Я вглядывалась в его лицо, пытаясь по мимике угадать, не врет ли он. Я не собиралась спорить с ним о загробной жизни, мне просто нужно было подтверждение, что Риксон исчез окончательно и бесповоротно.
– Откуда ты знаешь? Ты говорил об этом полиции? Кто его убил?
– Я не знаю, кого нам надо за это благодарить, но точно знаю, что он ушел.
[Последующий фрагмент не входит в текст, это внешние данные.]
/-! ### §3 The anchor stub of crux 1965 for covering witnesses -/

/-- **`stub_anchoredLateAxisymWitness` holds for COVERING witnesses** (binder shape of the registered stub of line
`axisymmetric_comparison_flow`, crux `MonopoleCoreExclusion`, stmt-1965).  Let `(u, p)` be a maximal smooth solution
on `[0,T)`, Leray–Hopf from its rapidly decaying datum, and assume that at every level `K > 0`, after every `t₀ < T`,
some slice `u t` (`t₀ < t < T`) carries a level-`K` axisymmetric core witness `(x₀, L, V, Q, W)` which is COVERING
(`‖u t x‖ ≤ V/K` for `dist x x₀ > K·L`).  Then there is a point `xs`, singular at time `T`, such that for every
`K > 0` some level-`K` axisymmetric witness at a time `0 < t < T` is LATE, `(T - t)·V ≤ K·L`, and ANCHORED at `xs`,
`dist xs x₀ ≤ K·L/4`.  (Singular point: `exists_singular_point_of_isMaximalSmoothSolution`; levels `≥ 1`: inflation,
§2; levels `< 1`: level descent `lateAnchoredWitness_of_level_le` from level `1`.)  No rate hypothesis (in particular
not `¬ IsTypeIBlowup`) is used. [folklore] -/
theorem anchoredLateAxisymWitness_of_coveringWitnesses {ν T : ℝ}
    {u : ℝ → EuclideanSpace ℝ (Fin 3) → EuclideanSpace ℝ (Fin 3)}
    {p : ℝ → EuclideanSpace ℝ (Fin 3) → ℝ}
    (hν : 0 < ν) (hT : 0 < T) (hmax : IsMaximalSmoothSolution ν 0 u p T)
    (hLH : IsLerayHopfOn T ν 0 (u 0) u) (hdec : HasRapidSpatialDecay (u 0))
    (hwc : ∀ K : ℝ, 0 < K → ∀ t₀ < T, ∃ t, t₀ < t ∧ t < T ∧
      ∃ (x₀ : EuclideanSpace ℝ (Fin 3)) (L V : ℝ)
        (Q : EuclideanSpace ℝ (Fin 3) ≃ₗᵢ[ℝ] EuclideanSpace ℝ (Fin 3))
        (W : EuclideanSpace ℝ (Fin 3) → EuclideanSpace ℝ (Fin 3)),
        0 < L ∧ 0 < V ∧ IsAxisymmetric W ∧ (∀ x, ‖u t x‖ ≤ V) ∧
        (∃ x₁, dist x₁ x₀ ≤ L ∧ V ≤ 2 * ‖u t x₁‖) ∧
        (∃ y y' : EuclideanSpace ℝ (Fin 3), ‖y‖ ≤ 1 ∧ ‖y'‖ ≤ 1 ∧ (4 : ℝ)⁻¹ ≤ ‖W y - W y'‖) ∧
        K * ν ≤ L * V ∧
        (∀ y : EuclideanSpace ℝ (Fin 3), ‖y‖ ≤ K →
          ‖V⁻¹ • Q.symm (u t (x₀ + L • Q y)) - W y‖ ≤ K⁻¹) ∧
        (∀ x : EuclideanSpace ℝ (Fin 3), K * L < dist x x₀ → ‖u t x‖ ≤ V / K)) :
    ∃ xs : EuclideanSpace ℝ (Fin 3),
      (¬ ∃ ρ M : ℝ, 0 < ρ ∧ ∀ s ∈ Ioo (T - ρ ^ 2) T, ∀ x ∈ ball xs ρ, ‖u s x‖ ≤ M) ∧
      ∀ K : ℝ, 0 < K → ∃ t : ℝ, 0 < t ∧ t < T ∧
        ∃ (x₀ : EuclideanSpace ℝ (Fin 3)) (L V : ℝ)
          (Q : EuclideanSpace ℝ (Fin 3) ≃ₗᵢ[ℝ] EuclideanSpace ℝ (Fin 3))
          (W : EuclideanSpace ℝ (Fin 3) → EuclideanSpace ℝ (Fin 3)),
          0 < L ∧ 0 < V ∧ IsAxisymmetric W ∧ (∀ x, ‖u t x‖ ≤ V) ∧
          (∃ x₁, dist x₁ x₀ ≤ L ∧ V ≤ 2 * ‖u t x₁‖) ∧
          (∃ y y' : EuclideanSpace ℝ (Fin 3), ‖y‖ ≤ 1 ∧ ‖y'‖ ≤ 1 ∧ (4 : ℝ)⁻¹ ≤ ‖W y - W y'‖) ∧
          K * ν ≤ L * V ∧
          (∀ y : EuclideanSpace ℝ (Fin 3), ‖y‖ ≤ K →
            ‖V⁻¹ • Q.symm (u t (x₀ + L • Q y)) - W y‖ ≤ K⁻¹) ∧
          (T - t) * V ≤ K * L ∧ dist xs x₀ ≤ K * L / 4 := by
  obtain ⟨xs, hxs⟩ := exists_singular_point_of_isMaximalSmoothSolution hν hT hmax hLH hdec
  refine ⟨xs, hxs, fun K hK => ?_⟩
  -- a covering witness at the level `K₁ = max K 1 ≥ 1`, at some time `0 < t < T`
  set K₁ : ℝ := max K 1 with hK₁_def
  have hK₁1 : 1 ≤ K₁ := le_max_right _ _
  have hKK₁ : K ≤ K₁ := le_max_left _ _
  have hK₁0 : 0 < K₁ := hK.trans_le hKK₁
  obtain ⟨t, ht0, htT, x₀, L, V, Q, W, hL, hV, hW, hbd, hnear, hosc, hRe, hclose, hcover⟩ :=
    hwc K₁ hK₁0 0 hT
  -- inflate: late and anchored at level `K₁`
  obtain ⟨L', W', hL', hW', hnear', hosc', hRe', hclose', hlate', hdist'⟩ :=
    lateAnchored_of_coveringAxisymWitness (ν := ν) (T := T) hK₁1 hL hV hW hnear hosc hRe hclose hcover xs
  -- descend to level `K ≤ K₁`
  obtain ⟨L'', W'', hL'', hW'', hnear'', hosc'', hRe'', hclose'', hlate'', hdist''⟩ :=
    lateAnchoredWitness_of_level_le (C := IsAxisymmetric) (fun _ hW c _ => isAxisymmetric_dilate hW c)
      hν.le hK hKK₁ hL' hV hW' hnear' hosc' hRe' hclose' hlate' hdist'
  exact ⟨t, ht0, htT, x₀, L'', V, Q, W'', hL'', hV, hW'', hbd, hnear'', hosc'', hRe'', hclose'', hlate'', hdist''⟩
Слухи разносятся быстро, поверь мне.
– Знаешь, тебе придется придумать что-нибудь более умное. Возможно, тебе удалось одурачить всех остальных, но меня так просто не купишь. Ты поставил машину около моего дома в ту ночь, когда меня похитили. Потом ты смылся и где-то прятался – в Нью-Гэмпшире, так вроде? И прости меня за эти слова, но при виде тебя последнее, что приходит мне в голову, – это слово «невиновен». Я думаю, не стоит и говорить, что я тебе не верю.
Он вздохнул:
– Перед тем как Риксон стрелял в нас, ты убедила меня, что я настоящий нефилим. Ты объяснила мне, что я не могу умереть. И отчасти именно ты – причина того, что я сбежал. Ты была права. Я не хочу быть похожим на Черную Руку. И уж ни в коем случае я не хочу помогать ему вербовать новых нефилимов для его армии.
Ветер пробирался мне под одежду и леденил кожу. Нефилим. Опять это слово. Оно меня прямо преследует.
– Я сказала тебе, что ты нефилим? – переспросила я нервно и на мгновение прикрыла глаза, молясь про себя, чтобы он признался, что оговорился. Молясь, чтобы он сказал «я не могу умереть «в переносном смысле. И еще в глубине души я надеялась, что вот сейчас он рассмеется и скажет, что он – заключительное звено в искусном розыгрыше, который начался еще вчера с Гейба. Очень большом розыгрыше, который устроили для меня.
Но правда была тут, где-то в темных глубинах моей памяти. Я не могла не чувствовать этого, сколько бы разумных и трезвых объяснений происходящему я ни придумывала. Я чувствовала ее. Скотт ничего не выдумывал – он говорил правду.